Machine Learning with Kafka Graphs

As data has become more prevalent from the rise of cloud computing, mobile devices, and big data systems, methods to analyze that data have become more and more advanced, with machine learning and artificial intelligence algorithms epitomizing the state-of-the-art. There are many ways to use machine learning to analyze data in Kafka. Below I will show how machine learning can be performed with Kafka Graphs, a graph analytics library that is layered on top of Kafka Streams.

Graph Modeling

As described in “Using Apache Kafka to Drive Cutting-Edge Machine Learning“, a machine learning lifecycle is comprised of modeling and prediction. That article goes on to describe how to integrate models from libraries like TensorFlow and H20, whether through RPC or by embedding the model in a Kafka application. With Kafka Graphs, the graph is the model. Therefore, when using Kafka Graphs for machine learning, there is no need to integrate with an external machine learning library for modeling.

Recommender Systems

As an example of machine learning with Kafka Graphs, I will show how Kafka Graphs can be used as a recommender system1. Recommender systems are commonly used by companies such as Amazon, Netflix, and Spotify to predict the rating or preference a user would give to an item. In fact, the Netflix Prize was a competition that Netflix started to determine if an external party could devise an algorithm that could provide a 10% improvement over Netflix’s own algorithm. The competition resulted in a wave of innovation in algorithms that use collaborative filtering2, which is a method of prediction based on the ratings or behavior of other users in the system.

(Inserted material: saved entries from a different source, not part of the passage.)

import Mathlib
import Literature.RingTheory.MvPolynomial.LeadingExponents

/-!
# TropicalLinks / SchonResolves — monic members of `I` with standard tail (Gröbner basics GB5)

Route `ResolutionOfSingularities/TropicalLinks`, crux `SchonResolves`
(stmt-ResolutionOfSingularities-17234), line `zariski-toric-closure`, stub GB5 ("pseudo-reduced
representatives"): for a monomial order `m` on `k[X_σ]` (`k` a field), an ideal `I` and a leading
exponent `u ∈ E(I)` (tree `Literature.RingTheory.MvPolynomial.leadingExponents m I =
{deg_m f | f ∈ I, f ≠ 0}`) there is a **monic `g ∈ I` with `deg_m g = u` all of whose other
exponents are standard**, i.e. not in `E(I)`: `X^u ≡ (k-combination of standard monomials) (mod I)`.
These are the elements of the reduced Gröbner basis when `u` runs over the minimal generators of
`E(I)`; here `u ∈ E(I)` is arbitrary.

* `schonResolves_exists_sub_mem_forall_notMem_leadingExponents` — **normal forms**: every `f` is
  congruent modulo `I` to a polynomial `r` with standard support (Mathlib's division algorithm
  `MonomialOrder.div_set` by the set of nonzero members of `I`);
* `schonResolves_exists_monic_standard_tail` (GB5, the registered stub): divide `X^u`; the
  difference `g := X^u - r ∈ I` has `coeff_u g = 1` (`u ∈ E(I)` is not an exponent of `r`), and
  `deg_m g ∈ E(I)` is an exponent of `g`, hence equals `u`.

References: Cox–Little–O'Shea, *Ideals, Varieties, and Algorithms* (3rd ed., 2007), Ch. 5 §3,
Prop. 1 (normal forms modulo `I`) and Ch. 2 §7 (reduced Gröbner bases); Becker–Weispfenning,
*Gröbner Bases* (1993), §5.3 (the division algorithm, Mathlib `MonomialOrder.div_set`).
-/

-- single-problem summit: the doubled namespace component `ResolutionOfSingularities` is forced
set_option linter.dupNamespace false

namespace Summit.ResolutionOfSingularities.ResolutionOfSingularities.Theorems

open MvPolynomial

/-- **Normal forms modulo an ideal**: for a field `k`, a monomial order `m` and an ideal `I` of
`k[X_σ]`, every `f` is congruent modulo `I` to some `r` none of whose exponents is a leading
exponent of `I` (division of `f` by the nonzero members of `I`). [folklore] -/
theorem schonResolves_exists_sub_mem_forall_notMem_leadingExponents {k : Type*} [Field k]
    {σ : Type*} (m : MonomialOrder σ) (I : Ideal (MvPolynomial σ k)) (f : MvPolynomial σ k) :
    ∃ r : MvPolynomial σ k, f - r ∈ I ∧
      ∀ a ∈ r.support, a ∉ Literature.RingTheory.MvPolynomial.leadingExponents m I := by
  -- divide `f` by the set `B` of nonzero members of `I` (unit leading coefficients over a field)
  have hB : ∀ b ∈ {b : MvPolynomial σ k | b ∈ I ∧ b ≠ 0}, IsUnit (m.leadingCoeff b) :=
    fun b hb => isUnit_iff_ne_zero.mpr (m.leadingCoeff_ne_zero_iff.mpr hb.2)
  obtain ⟨q, r, hfr, -, hr⟩ := m.div_set hB f
  refine ⟨r, ?_, ?_⟩
  · -- `f - r` is the combination `Σ q_b • b` of members of `I`
    have hL : f - r = Finsupp.linearCombination (MvPolynomial σ k)
        (fun b : {b : MvPolynomial σ k | b ∈ I ∧ b ≠ 0} => (b : MvPolynomial σ k)) q := by
      rw [hfr, add_sub_cancel_right]
    rw [hL, Finsupp.linearCombination_apply]
    exact Submodule.sum_mem I fun b _ => I.smul_mem (q b) b.2.1
  · -- an exponent `a = deg_m g` (`g ∈ I`, `g ≠ 0`) of `r` would be divisible by `deg_m g`
    rintro a ha ⟨g, hgI, hg0, hga⟩
    exact hr a ha g ⟨hgI, hg0⟩ hga.le

/-- **GB5 — monic members with standard tail.** For a field `k`, a monomial order `m` on
`k[X_σ]`, an ideal `I` and `u ∈ E(I)`, there is `g ∈ I` with `deg_m g = u`, leading coefficient
`1`, and every other exponent of `g` outside `E(I)` (a standard monomial): `g := X^u - r` for the
normal form `r` of `X^u`. [cite: CoxLittleOShea2007, Ch. 5 §3, Prop. 1 and Ch. 2 §7] -/
theorem schonResolves_exists_monic_standard_tail : ∀ (k : Type) [Field k] (σ : Type) [Finite σ] (m : MonomialOrder σ) (I : Ideal (MvPolynomial σ k)) (u : σ →₀ ℕ), u ∈ Literature.RingTheory.MvPolynomial.leadingExponents m I → ∃ g ∈ I, m.degree g = u ∧ m.leadingCoeff g = 1 ∧ ∀ a ∈ g.support, a ≠ u → a ∉ Literature.RingTheory.MvPolynomial.leadingExponents m I := by
  intro k _ σ _ m I u hu
  classical
  -- normal form `r` of `X^u`; put `g := X^u - r ∈ I`
  obtain ⟨r, hgI, hr⟩ :=
    schonResolves_exists_sub_mem_forall_notMem_leadingExponents m I (monomial u (1 : k))
  -- `u ∈ E(I)` is not an exponent of `r`, so `coeff_u g = 1`
  have hru : r.coeff u = 0 := by
    by_contra h
    exact hr u (mem_support_iff.mpr h) hu
  have hgu : (monomial u (1 : k) - r).coeff u = 1 := by
    rw [coeff_sub, coeff_monomial, if_pos rfl, hru, sub_zero]
  have hg0 : monomial u (1 : k) - r ≠ 0 := fun h => by
    rw [h, coeff_zero] at hgu
    exact zero_ne_one hgu
  -- every exponent of `g` other than `u` is an exponent of `r`, hence standard
  have htail : ∀ a ∈ (monomial u (1 : k) - r).support, a ≠ u →
      a ∉ Literature.RingTheory.MvPolynomial.leadingExponents m I := by
    intro a ha hau
    rcases Finset.mem_union.mp (support_sub σ _ r ha) with h | h
    · exact absurd (Finset.mem_singleton.mp (support_monomial_subset h)) hau
    · exact hr a h
  -- `deg_m g ∈ E(I)` lies in the support of `g`, so it must be `u`
  have hdeg : m.degree (monomial u (1 : k) - r) = u := by
    by_contra hne
    exact htail _ (m.degree_mem_support hg0) hne ⟨_, hgI, hg0, rfl⟩
  refine ⟨monomial u 1 - r, hgI, hdeg, ?_, htail⟩
  -- leading coefficient `= coeff_u g = 1`
  change (monomial u (1 : k) - r).coeff (m.degree (monomial u (1 : k) - r)) = 1
  rw [hdeg, hgu]

end Summit.ResolutionOfSingularities.ResolutionOfSingularities.Theorems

Singular Value Decomposition

Singular value decomposition (SVD) is a type of matrix factorization popularized by Simon Funk for use in a recommender system during the Netflix competition. When using Funk SVD3, also called regularized SVD, the user-item rating matrix is viewed as the product of two lower-dimensional matrices, one with a row for each user, and another with a column for each item. For example, a 5×5 ratings matrix might be factored into a 5×2 user-feature matrix and a 2×5 item-feature matrix.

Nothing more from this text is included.